Because in order to free memory as soon as the reference counter hits zero, you have to keep a reference counter. And that doesn't come for free. Typically, it limits your throughput.

There are generally two major strategies for implementing garbage collectors: tracing collectors and reference counting collectors. (There are others, but those are the ones in use by most mainstream automatic memory management systems.)

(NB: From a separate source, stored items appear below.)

/-! ### The kernel constant -/

/-- **Polynomial bound of the flux-regime kernel constant.** There are absolute constants `c_K > 0` and
`N` (here `N = 176`) such that for all reals with `1 ≤ Y`, `0 < η`, `0 < ωσ`, `|σ|⁻¹ ≤ Y`,
`σ² ≤ Y²`, `|ω| ≤ Y`, `|ω|⁻¹ ≤ Y`, `η⁻¹ ≤ Y`, `η² ≤ Y`, `0 ≤ Φ ≤ 7Y²`, `0 ≤ R ≤ 12Y³`, `0 ≤ L ≤ 62400Y⁵`,
`0 ≤ E ≤ 2496²⁵Y¹⁰⁰`, the kernel constant `K` of the module docstring satisfies `K ≤ c_K·Y^N`.
[folklore] -/
theorem kernelConstant_le_pow : ∃ (cK : ℝ) (N : ℕ), 0 < cK ∧
    ∀ (Y σ ω η Φ R L E : ℝ), 1 ≤ Y → 0 < η → 0 < ω * σ →
      |σ|⁻¹ ≤ Y → σ ^ 2 ≤ Y ^ 2 → |ω| ≤ Y → |ω|⁻¹ ≤ Y → η⁻¹ ≤ Y → η ^ 2 ≤ Y →
      0 ≤ Φ → Φ ≤ 7 * Y ^ 2 → 0 ≤ R → R ≤ 12 * Y ^ 3 → 0 ≤ L → L ≤ 62400 * Y ^ 5 →
      0 ≤ E → E ≤ 2496 ^ 25 * Y ^ 100 →
      3 * (2 * 3 ^ 9 + (Φ / η ^ 2) ^ 16 * E * (3 ^ 10 * σ ^ 2) / η ^ 2) / |σ| +
      3 * ((2 + 2 * |ω| * R) ^ 2 +
            (Φ / η ^ 2) ^ 16 * E * (η ^ 2 * (2 + 2 * |ω| * R) ^ 2 + 2 * ω ^ 2) / η ^ 2 +
            (3 ^ 9 * ((Φ / η ^ 2) ^ 16 * E * (η ^ 2 * (2 + 2 * |ω| * R) ^ 2 + 2 * ω ^ 2)) / η ^ 2 +
              2 * 3 ^ 8 * ((Φ / η ^ 2) ^ 16 * E * (η ^ 2 * (2 + 2 * |ω| * R) ^ 2 + 2 * ω ^ 2)) /
                σ ^ 2)) / |ω| +
      3 * (Real.sqrt (2 * 3 ^ 9 + (Φ / η ^ 2) ^ 16 * E * (3 ^ 10 * σ ^ 2) / η ^ 2) *
            Real.sqrt ((2 + 2 * |ω| * R) ^ 2 +
              (Φ / η ^ 2) ^ 16 * E * (η ^ 2 * (2 + 2 * |ω| * R) ^ 2 + 2 * ω ^ 2) / η ^ 2 +
              (3 ^ 9 * ((Φ / η ^ 2) ^ 16 * E * (η ^ 2 * (2 + 2 * |ω| * R) ^ 2 + 2 * ω ^ 2)) / η ^ 2 +
                2 * 3 ^ 8 * ((Φ / η ^ 2) ^ 16 * E * (η ^ 2 * (2 + 2 * |ω| * R) ^ 2 + 2 * ω ^ 2)) /
                  σ ^ 2))) / (2 * Real.sqrt (ω * σ)) +
      2 * (L + 7 / 5 * R) ≤ cK * Y ^ N := by
  -- absolute constants
  set cT : ℝ := 7 ^ 16 * 2496 ^ 25 with hcT
  set cH : ℝ := 2 * 3 ^ 9 + cT * 3 ^ 10 with hcH
  set cB : ℝ := cT * 678 with hcB
  set cI : ℝ := 676 + 32806 * cB with hcI
  refine ⟨4 * cH + 4 * cI + 124834, 176, by positivity, ?_⟩
  intro Y σ ω η Φ R L E hY hη hωσ hσi hσ2 hω hωi hηi hη2 hΦ0 hΦ hR0 hR hL0 hL hE0 hE
  have hY0 : 0 < Y := by linarith
  have hσ0 : σ ≠ 0 := fun e ↦ by simp [e] at hωσ
  have hω0 : ω ≠ 0 := fun e ↦ by simp [e] at hωσ
  have hσa : 0 < |σ| := abs_pos.2 hσ0
  have hωa : 0 < |ω| := abs_pos.2 hω0
  have hη20 : 0 < η ^ 2 := by positivity
  have hηi2 : (η ^ 2)⁻¹ ≤ Y ^ 2 := by rw [← inv_pow]; exact pow_le_pow_left₀ (by positivity) hηi 2
  have hσi2 : (σ ^ 2)⁻¹ ≤ Y ^ 2 := by
    rw [← sq_abs, ← inv_pow]; exact pow_le_pow_left₀ (by positivity) hσi 2
  have hω2 : ω ^ 2 ≤ Y ^ 2 := by rw [← sq_abs]; exact pow_le_pow_left₀ (abs_nonneg _) hω 2
  -- T := (Φ/η²)^16 E ≤ cT Y^164
  have hΦη : Φ / η ^ 2 ≤ 7 * Y ^ 4 := by
    rw [div_eq_mul_inv]
    calc Φ * (η ^ 2)⁻¹ ≤ (7 * Y ^ 2) * Y ^ 2 := mul_le_mul hΦ hηi2 (by positivity) (by positivity)
      _ = 7 * Y ^ 4 := by ring
  have hΦη0 : 0 ≤ Φ / η ^ 2 := by positivity
  have hT : (Φ / η ^ 2) ^ 16 * E ≤ cT * Y ^ 164 := by
    have h1 : (Φ / η ^ 2) ^ 16 ≤ (7 * Y ^ 4) ^ 16 := pow_le_pow_left₀ hΦη0 hΦη 16
    calc (Φ / η ^ 2) ^ 16 * E ≤ (7 * Y ^ 4) ^ 16 * (2496 ^ 25 * Y ^ 100) :=
          mul_le_mul h1 hE hE0 (by positivity)
      _ = cT * Y ^ 164 := by rw [hcT]; ring
  have hT0 : 0 ≤ (Φ / η ^ 2) ^ 16 * E := by positivity
  set T := (Φ / η ^ 2) ^ 16 * E with hTdef
  -- P_H² ≤ cH Y^168
  have hPH : 2 * 3 ^ 9 + T * (3 ^ 10 * σ ^ 2) / η ^ 2 ≤ cH * Y ^ 168 := by
    have h1 : T * (3 ^ 10 * σ ^ 2) / η ^ 2 ≤ cT * 3 ^ 10 * Y ^ 168 := by
      rw [div_eq_mul_inv]
      calc T * (3 ^ 10 * σ ^ 2) * (η ^ 2)⁻¹ ≤ (cT * Y ^ 164) * (3 ^ 10 * Y ^ 2) * Y ^ 2 := by
            apply mul_le_mul _ hηi2 (by positivity) (by positivity)
            exact mul_le_mul hT (by linarith) (by positivity) (by positivity)
        _ = cT * 3 ^ 10 * Y ^ 168 := by ring
    have h2 : (2 * 3 ^ 9 : ℝ) ≤ 2 * 3 ^ 9 * Y ^ 168 :=
      le_mul_of_one_le_right (by positivity) (one_le_pow₀ hY)
    calc _ ≤ 2 * 3 ^ 9 * Y ^ 168 + cT * 3 ^ 10 * Y ^ 168 := add_le_add h2 h1
      _ = cH * Y ^ 168 := by rw [hcH]; ring
  have hPH0 : 0 ≤ 2 * 3 ^ 9 + T * (3 ^ 10 * σ ^ 2) / η ^ 2 := by positivity
  -- P_f := 2 + 2|ω|R ≤ 26 Y^4 ; P_f² ≤ 676 Y^8
  have hPf : 2 + 2 * |ω| * R ≤ 26 * Y ^ 4 := by
    have h1 : |ω| * R ≤ Y * (12 * Y ^ 3) := mul_le_mul hω hR hR0 (by positivity)
    have h4 : (1 : ℝ) ≤ Y ^ 4 := one_le_pow₀ hY
    have e : Y * (12 * Y ^ 3) = 12 * Y ^ 4 := by ring
    rw [e] at h1
    have : 2 * |ω| * R = 2 * (|ω| * R) := by ring
    rw [this]; linarith
  have hPf0 : 0 ≤ 2 + 2 * |ω| * R := by positivity
  have hPf2 : (2 + 2 * |ω| * R) ^ 2 ≤ 676 * Y ^ 8 := by
    calc (2 + 2 * |ω| * R) ^ 2 ≤ (26 * Y ^ 4) ^ 2 := pow_le_pow_left₀ hPf0 hPf 2
      _ = 676 * Y ^ 8 := by ring
  -- B := T (η² P_f² + 2 ω²) ≤ cB Y^173
  have hBr : η ^ 2 * (2 + 2 * |ω| * R) ^ 2 + 2 * ω ^ 2 ≤ 678 * Y ^ 9 := by
    have h1 : η ^ 2 * (2 + 2 * |ω| * R) ^ 2 ≤ Y * (676 * Y ^ 8) :=
      mul_le_mul hη2 hPf2 (by positivity) (by positivity)
    have h2 : 2 * ω ^ 2 ≤ 2 * Y ^ 9 := by
      have := pow_le_pow_right₀ hY (show 2 ≤ 9 by norm_num); linarith
    have e : (678 : ℝ) * Y ^ 9 = Y * (676 * Y ^ 8) + 2 * Y ^ 9 := by ring
    rw [e]; exact add_le_add h1 h2
  have hB : T * (η ^ 2 * (2 + 2 * |ω| * R) ^ 2 + 2 * ω ^ 2) ≤ cB * Y ^ 173 := by
    calc _ ≤ (cT * Y ^ 164) * (678 * Y ^ 9) := mul_le_mul hT hBr (by positivity) (by positivity)
      _ = cB * Y ^ 173 := by rw [hcB]; ring
  have hB0 : 0 ≤ T * (η ^ 2 * (2 + 2 * |ω| * R) ^ 2 + 2 * ω ^ 2) := by positivity
  set B := T * (η ^ 2 * (2 + 2 * |ω| * R) ^ 2 + 2 * ω ^ 2) with hBdef
  -- P_I² ≤ cI Y^175
  have hBη : B / η ^ 2 ≤ cB * Y ^ 175 := by
    rw [div_eq_mul_inv]
    calc B * (η ^ 2)⁻¹ ≤ (cB * Y ^ 173) * Y ^ 2 := mul_le_mul hB hηi2 (by positivity) (by positivity)
      _ = cB * Y ^ 175 := by ring
  have hBσ : B / σ ^ 2 ≤ cB * Y ^ 175 := by
    rw [div_eq_mul_inv]
    calc B * (σ ^ 2)⁻¹ ≤ (cB * Y ^ 173) * Y ^ 2 := mul_le_mul hB hσi2 (by positivity) (by positivity)
      _ = cB * Y ^ 175 := by ring
  have hPI : (2 + 2 * |ω| * R) ^ 2 + B / η ^ 2 + (3 ^ 9 * B / η ^ 2 + 2 * 3 ^ 8 * B / σ ^ 2) ≤
      cI * Y ^ 175 := by
    have h1 : (2 + 2 * |ω| * R) ^ 2 ≤ 676 * Y ^ 175 :=
      hPf2.trans (mul_pow_le_mul_pow_of_le hY (by norm_num) (by norm_num))
    have h2 : 3 ^ 9 * B / η ^ 2 = 3 ^ 9 * (B / η ^ 2) := by ring
    have h3 : 2 * 3 ^ 8 * B / σ ^ 2 = 2 * 3 ^ 8 * (B / σ ^ 2) := by ring
    rw [h2, h3]
    have e : cI * Y ^ 175 = 676 * Y ^ 175 + cB * Y ^ 175 + (3 ^ 9 * (cB * Y ^ 175) +
        2 * 3 ^ 8 * (cB * Y ^ 175)) := by rw [hcI]; ring
    rw [e]
    gcongr
  have hPI0 : 0 ≤ (2 + 2 * |ω| * R) ^ 2 + B / η ^ 2 + (3 ^ 9 * B / η ^ 2 + 2 * 3 ^ 8 * B / σ ^ 2) := by
    positivity
  set PH := 2 * 3 ^ 9 + T * (3 ^ 10 * σ ^ 2) / η ^ 2 with hPHdef
  set PI := (2 + 2 * |ω| * R) ^ 2 + B / η ^ 2 + (3 ^ 9 * B / η ^ 2 + 2 * 3 ^ 8 * B / σ ^ 2) with hPIdef
  -- the four summands
  have hcH0 : 0 ≤ cH := by positivity
  have hcI0 : 0 ≤ cI := by positivity
  have h176 : (1 : ℝ) ≤ Y ^ 176 := one_le_pow₀ hY
  have t1 : 3 * PH / |σ| ≤ 3 * cH * Y ^ 176 := by
    rw [div_eq_mul_inv]
    calc 3 * PH * |σ|⁻¹ ≤ 3 * (cH * Y ^ 168) * Y := by
          apply mul_le_mul _ hσi (by positivity) (by positivity)
          linarith
      _ = 3 * cH * Y ^ 169 := by ring
      _ ≤ 3 * cH * Y ^ 176 := mul_pow_le_mul_pow_of_le hY (by positivity) (by norm_num)
  have t2 : 3 * PI / |ω| ≤ 3 * cI * Y ^ 176 := by
    rw [div_eq_mul_inv]
    calc 3 * PI * |ω|⁻¹ ≤ 3 * (cI * Y ^ 175) * Y := by
          apply mul_le_mul _ hωi (by positivity) (by positivity)
          linarith
      _ = 3 * cI * Y ^ 176 := by ring
  have t3 : 3 * (Real.sqrt PH * Real.sqrt PI) / (2 * Real.sqrt (ω * σ)) ≤ (cH + cI) * Y ^ 176 := by
    -- `√PH √PI ≤ (PH + PI)/2` and `1/(2√(ωσ)) ≤ Y/2`
    have hamgm : Real.sqrt PH * Real.sqrt PI ≤ (PH + PI) / 2 := by
      have h0 := sq_nonneg (Real.sqrt PH - Real.sqrt PI)
      have e1 := Real.sq_sqrt hPH0
      have e2 := Real.sq_sqrt hPI0
      have : (Real.sqrt PH - Real.sqrt PI) ^ 2 =
          Real.sqrt PH ^ 2 + Real.sqrt PI ^ 2 - 2 * (Real.sqrt PH * Real.sqrt PI) := by ring
      rw [this, e1, e2] at h0
      linarith
    have hωσ' : ω * σ = |ω| * |σ| := by
      rw [← abs_mul]; exact (abs_of_pos hωσ).symm
    have hsq : Y⁻¹ ≤ Real.sqrt (ω * σ) := by
      rw [hωσ', Real.le_sqrt (by positivity) (by positivity)]
      have h1 : |ω|⁻¹ * |σ|⁻¹ ≤ Y * Y := mul_le_mul hωi hσi (by positivity) (by positivity)
      rw [← mul_inv] at h1
      have h2 : (Y * Y)⁻¹ ≤ |ω| * |σ| := by
        rw [inv_le_comm₀ (by positivity) (by positivity)]; exact h1
      calc Y⁻¹ ^ 2 = (Y * Y)⁻¹ := by rw [sq, mul_inv]
        _ ≤ |ω| * |σ| := h2
    have hs0 : 0 < Real.sqrt (ω * σ) := Real.sqrt_pos.2 hωσ
    have hinv : 1 / (2 * Real.sqrt (ω * σ)) ≤ Y / 2 := by
      rw [div_le_div_iff₀ (by positivity) (by norm_num)]
      have : 1 ≤ Y * Real.sqrt (ω * σ) := by
        calc (1 : ℝ) = Y * Y⁻¹ := (mul_inv_cancel₀ hY0.ne').symm
          _ ≤ Y * Real.sqrt (ω * σ) := by gcongr
      linarith
    calc 3 * (Real.sqrt PH * Real.sqrt PI) / (2 * Real.sqrt (ω * σ))
        = 3 * (Real.sqrt PH * Real.sqrt PI) * (1 / (2 * Real.sqrt (ω * σ))) := by ring
      _ ≤ 3 * ((PH + PI) / 2) * (Y / 2) := by
          refine mul_le_mul ?_ hinv (by positivity) (by positivity)
          linarith [hamgm]
      _ ≤ 3 * ((cH * Y ^ 168 + cI * Y ^ 175) / 2) * (Y / 2) := by gcongr
      _ ≤ 3 * ((cH * Y ^ 175 + cI * Y ^ 175) / 2) * (Y / 2) := by
          have h1 : cH * Y ^ 168 ≤ cH * Y ^ 175 := mul_pow_le_mul_pow_of_le hY hcH0 (by norm_num)
          have h4 : 0 ≤ Y / 2 := by positivity
          calc 3 * ((cH * Y ^ 168 + cI * Y ^ 175) / 2) * (Y / 2)
              = (Y / 2) * (3 * ((cH * Y ^ 168 + cI * Y ^ 175) / 2)) := by ring
            _ ≤ (Y / 2) * (3 * ((cH * Y ^ 175 + cI * Y ^ 175) / 2)) :=
                mul_le_mul_of_nonneg_left (by linarith) h4
            _ = 3 * ((cH * Y ^ 175 + cI * Y ^ 175) / 2) * (Y / 2) := by ring
      _ = 3 / 4 * ((cH + cI) * Y ^ 176) := by ring
      _ ≤ 1 * ((cH + cI) * Y ^ 176) :=
          mul_le_mul_of_nonneg_right (by norm_num) (mul_nonneg (add_nonneg hcH0 hcI0) (by positivity))
      _ = (cH + cI) * Y ^ 176 := one_mul _
  have t4 : 2 * (L + 7 / 5 * R) ≤ 124834 * Y ^ 176 := by
    have h1 : L ≤ 62400 * Y ^ 176 :=
      hL.trans (mul_pow_le_mul_pow_of_le hY (by norm_num) (by norm_num))
    have h2 : R ≤ 12 * Y ^ 176 :=
      hR.trans (mul_pow_le_mul_pow_of_le hY (by norm_num) (by norm_num))
    linarith
  have e : (4 * cH + 4 * cI + 124834) * Y ^ 176 =
      3 * cH * Y ^ 176 + 3 * cI * Y ^ 176 + (cH + cI) * Y ^ 176 + 124834 * Y ^ 176 := by ring
  rw [e]
  linarith [t1, t2, t3, t4]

Typically, reference counting GCs tend to have worse throughput but better (and more predictable) latency than tracing collectors whereas tracing collectors have better throughput but higher and less predictable latency. Another big problem with (at least with simple implementations of) reference counting garbage collectors is that they can't garbage collect cycles. You typically need to run a tracing collector in conjunction with a reference counting collector anyway (that's what CPython does, for example).

Practically speaking, all modern industrial-strength high-performance automatic memory management systems (all of the collectors in Oracle JDK, Oracle JRockit and most other JVMs, Microsoft CLR, Mono, most ECMAScript implementations, all Ruby implementations, almost all Python implementations, all Smalltalk implementations, all Lisp implementations etc.) are tracing collectors, so there is a bit of a self-reinforcing feedback loop here: more money gets put into research on tracing GCs because they are popular, and they become more popular because they get better because of the money spent on their research … and so on.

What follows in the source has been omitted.